BEGIN

import Literature.Analysis.FunctionSpaces.LorentzGas
import HarnessLib

/-!
# The infinite hard-sphere system: configurations, Gibbs states and Alexander's flow

Infinitely many hard spheres of diameter `ε` (mass `1`) in `ℝ^d`, `d` arbitrary (Alexander,
*Time evolution for infinitely many hard spheres*, Comm. Math. Phys. **49** (1976) 217–232):

* configurations are locally finite simple point configurations `ω : PointConfig (ℝ^d × ℝ^d)`
  of (position, velocity) pairs (`Literature.Analysis.FunctionSpaces.PointConfig`: count
  σ-algebra, translations); `IsHardCore ε ω` is Alexander's space `𝒳` (§1.4: distinct particles
  have positions at distance `≥ ε`), which forces local finiteness *in the position coordinate*
  (`PosLocallyFinite`, his (1.1.1); `IsHardCore.posLocallyFinite`); `IsTranslationInvariant ν`;
* `IsHardSphereGibbs ε z β u μ`: `μ` is a Gibbs state of the hard-sphere gas (activity `z`,
  inverse temperature `β`, drift `u`) — the equilibrium (DLR) equations of Alexander §2.1 (2.1.1)
  via the finite-volume specification `gibbsSpec`, built exactly as the planar hard-disc
  `Literature.Barriers.AtomisticToContinuum.HardDisk.IsGibbs` (Richthammer 2007 §3.3), in phase
  space with Maxwellian velocities (`maxwellianBeta`);
* `IsInfiniteHardSphereTrajectory ε S x`: a family of particle paths `x p : ℝ → ℝ^d × ℝ^d`,
  labelled by `p ∈ S`, solves the hard-sphere equations of motion — the clauses of the finite
  `Literature.Analysis.FluidPDE.IsHardSphereTrajectory` particle by particle (hard core at all
  times, continuous positions, free flight between contacts, pairwise non-grazing elastic
  collisions `reflectVel` from incoming left limits, right-continuous velocities) plus
  Alexander's 4.8 (a): finitely many collisions in every bounded region during every bounded
  time interval;
* `InfiniteHardSphereFlow d ε`: a *hypothesis structure* for an almost-surely defined flow on
  configurations, modelled on `HardSphereFlow` / `LorentzFlow`: a measurable good set of
  hard-sphere configurations, measurable time-`t` maps, `Φ₀ = id` and the group law along good
  orbits, and a particle-tracking map `traj` whose image is the evolved configuration and whose
  paths form an infinite hard-sphere trajectory; predicates `Φ.IsAEDefined P`,
  `Φ.IsStationary ν` (`ν ∘ Φ_t⁻¹ = ν`), `Φ.IsEquilibriumFlow` (both, for every Gibbs state);
* named facts: **Alexander's theorem** `InfiniteHardSphereFlow.nonempty` (Thm 5.2) and the
  uniqueness of the equilibrium flow `InfiniteHardSphereFlow.unique` (Cor 5.4).

## Design choices (what is and is not claimed)

* The structure carries NO measure (unlike `LorentzFlow ε P`): Alexander constructs ONE Borel
  set `X̄` of full measure in every Gibbs state simultaneously and one flow on it (Prop 4.7,
  Thm 5.2); being supported by / stationary for a given law are the separate predicates
  `IsAEDefined`, `IsStationary` (requested: do not bake measure preservation into the structure).
* No field `MapsTo (flow t) good good`: Alexander's Borel set `X̄` is not claimed invariant, and
  the invariant saturation `⋃ₜ Tᵗ X̄` on which `T` becomes a group (remark after Cor 5.4) is not
  claimed Borel. Hence the group law is stated for `ω ∈ good` with `flow t ω ∈ good` (on `X̄` it
  follows from uniqueness of regular solutions, Thm 5.3), and invariance holds almost surely
  under any stationary law (`flow_mem_good_ae`, `flow_add_ae`, proved here).
* Velocities are right-continuous (post-collisional value at a collision instant, pre-collisional
  one as left limit), the convention of `IsHardSphereTrajectory`; Alexander takes incoming momenta
  at collision instants and passes to a quotient (§5.5–5.7). Mass `m = 1`, so momentum = velocity.
* The σ-algebra is the count σ-algebra of `PointConfig`; on locally finite configurations it is
  the Borel σ-algebra of the vague topology used by Alexander §1.3 (Daley–Vere-Jones II §9.1).
* Existence is vendored AS PRINTED: for Gibbs states (Alexander's abstract: "regular solutions
  exist with probability one in every equilibrium state"), not for general translation-invariant
  laws of finite density and kinetic energy (not in the source). Drift `u = 0` in the facts
  (Alexander §2.2: centred Maxwellian momenta); `IsHardSphereGibbs` allows a drift for later use.
* Deliberately NOT here: Alexander's regularity conditions 4.8 (b) and the partial flows `T_r`
  (hard wall at `|q| = r`, frozen exterior particles, §4.1; their existence is his thesis [1]),
  hence also his finite-volume approximation `Tᵗ = lim_r T_rᵗ` (Prop 5.1, Thm 5.2); a
  compatibility statement with the free finite-`N` flow `HardSphereFlow (Euclidean.geometry d)`
  (exterior particles deleted) is not printed in the source and is not asserted.

## References

* R. Alexander, *Time evolution for infinitely many hard spheres*, Comm. Math. Phys. 49 (1976)
  217–232 (§1.1–1.4, §2.1, 4.2, 4.3, 4.7, 4.8, Prop 5.1, Thm 5.2, Thm 5.3, Cor 5.4).
* H. Spohn, *Large Scale Dynamics of Interacting Particles* (1991), Thm 1.2 (p. 12);
  T. Richthammer, Comm. Math. Phys. 274 (2007), §3.2–3.3 (specifications of hard-core gases).
-/

open MeasureTheory Set Filter Topology Function Metric
open scoped ENNReal InnerProductSpace
open Literature.Analysis.FunctionSpaces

END

THE TASK
The response must consist solely of the lines from the first line of the entries through the line containing "a family of", repeated exactly.

SOLUTION FOR THIS TASK
import Literature.Analysis.FunctionSpaces.LorentzGas
import HarnessLib

/-!
# The infinite hard-sphere system: configurations, Gibbs states and Alexander's flow

Infinitely many hard spheres of diameter `ε` (mass `1`) in `ℝ^d`, `d` arbitrary (Alexander,
*Time evolution for infinitely many hard spheres*, Comm. Math. Phys. **49** (1976) 217–232):

* configurations are locally finite simple point configurations `ω : PointConfig (ℝ^d × ℝ^d)`
  of (position, velocity) pairs (`Literature.Analysis.FunctionSpaces.PointConfig`: count
  σ-algebra, translations); `IsHardCore ε ω` is Alexander's space `𝒳` (§1.4: distinct particles
  have positions at distance `≥ ε`), which forces local finiteness *in the position coordinate*
  (`PosLocallyFinite`, his (1.1.1); `IsHardCore.posLocallyFinite`); `IsTranslationInvariant ν`;
* `IsHardSphereGibbs ε z β u μ`: `μ` is a Gibbs state of the hard-sphere gas (activity `z`,
  inverse temperature `β`, drift `u`) — the equilibrium (DLR) equations of Alexander §2.1 (2.1.1)
  via the finite-volume specification `gibbsSpec`, built exactly as the planar hard-disc
  `Literature.Barriers.AtomisticToContinuum.HardDisk.IsGibbs` (Richthammer 2007 §3.3), in phase
  space with Maxwellian velocities (`maxwellianBeta`);
* `IsInfiniteHardSphereTrajectory ε S x`: a family of particle paths `x p : ℝ → ℝ^d × ℝ^d`,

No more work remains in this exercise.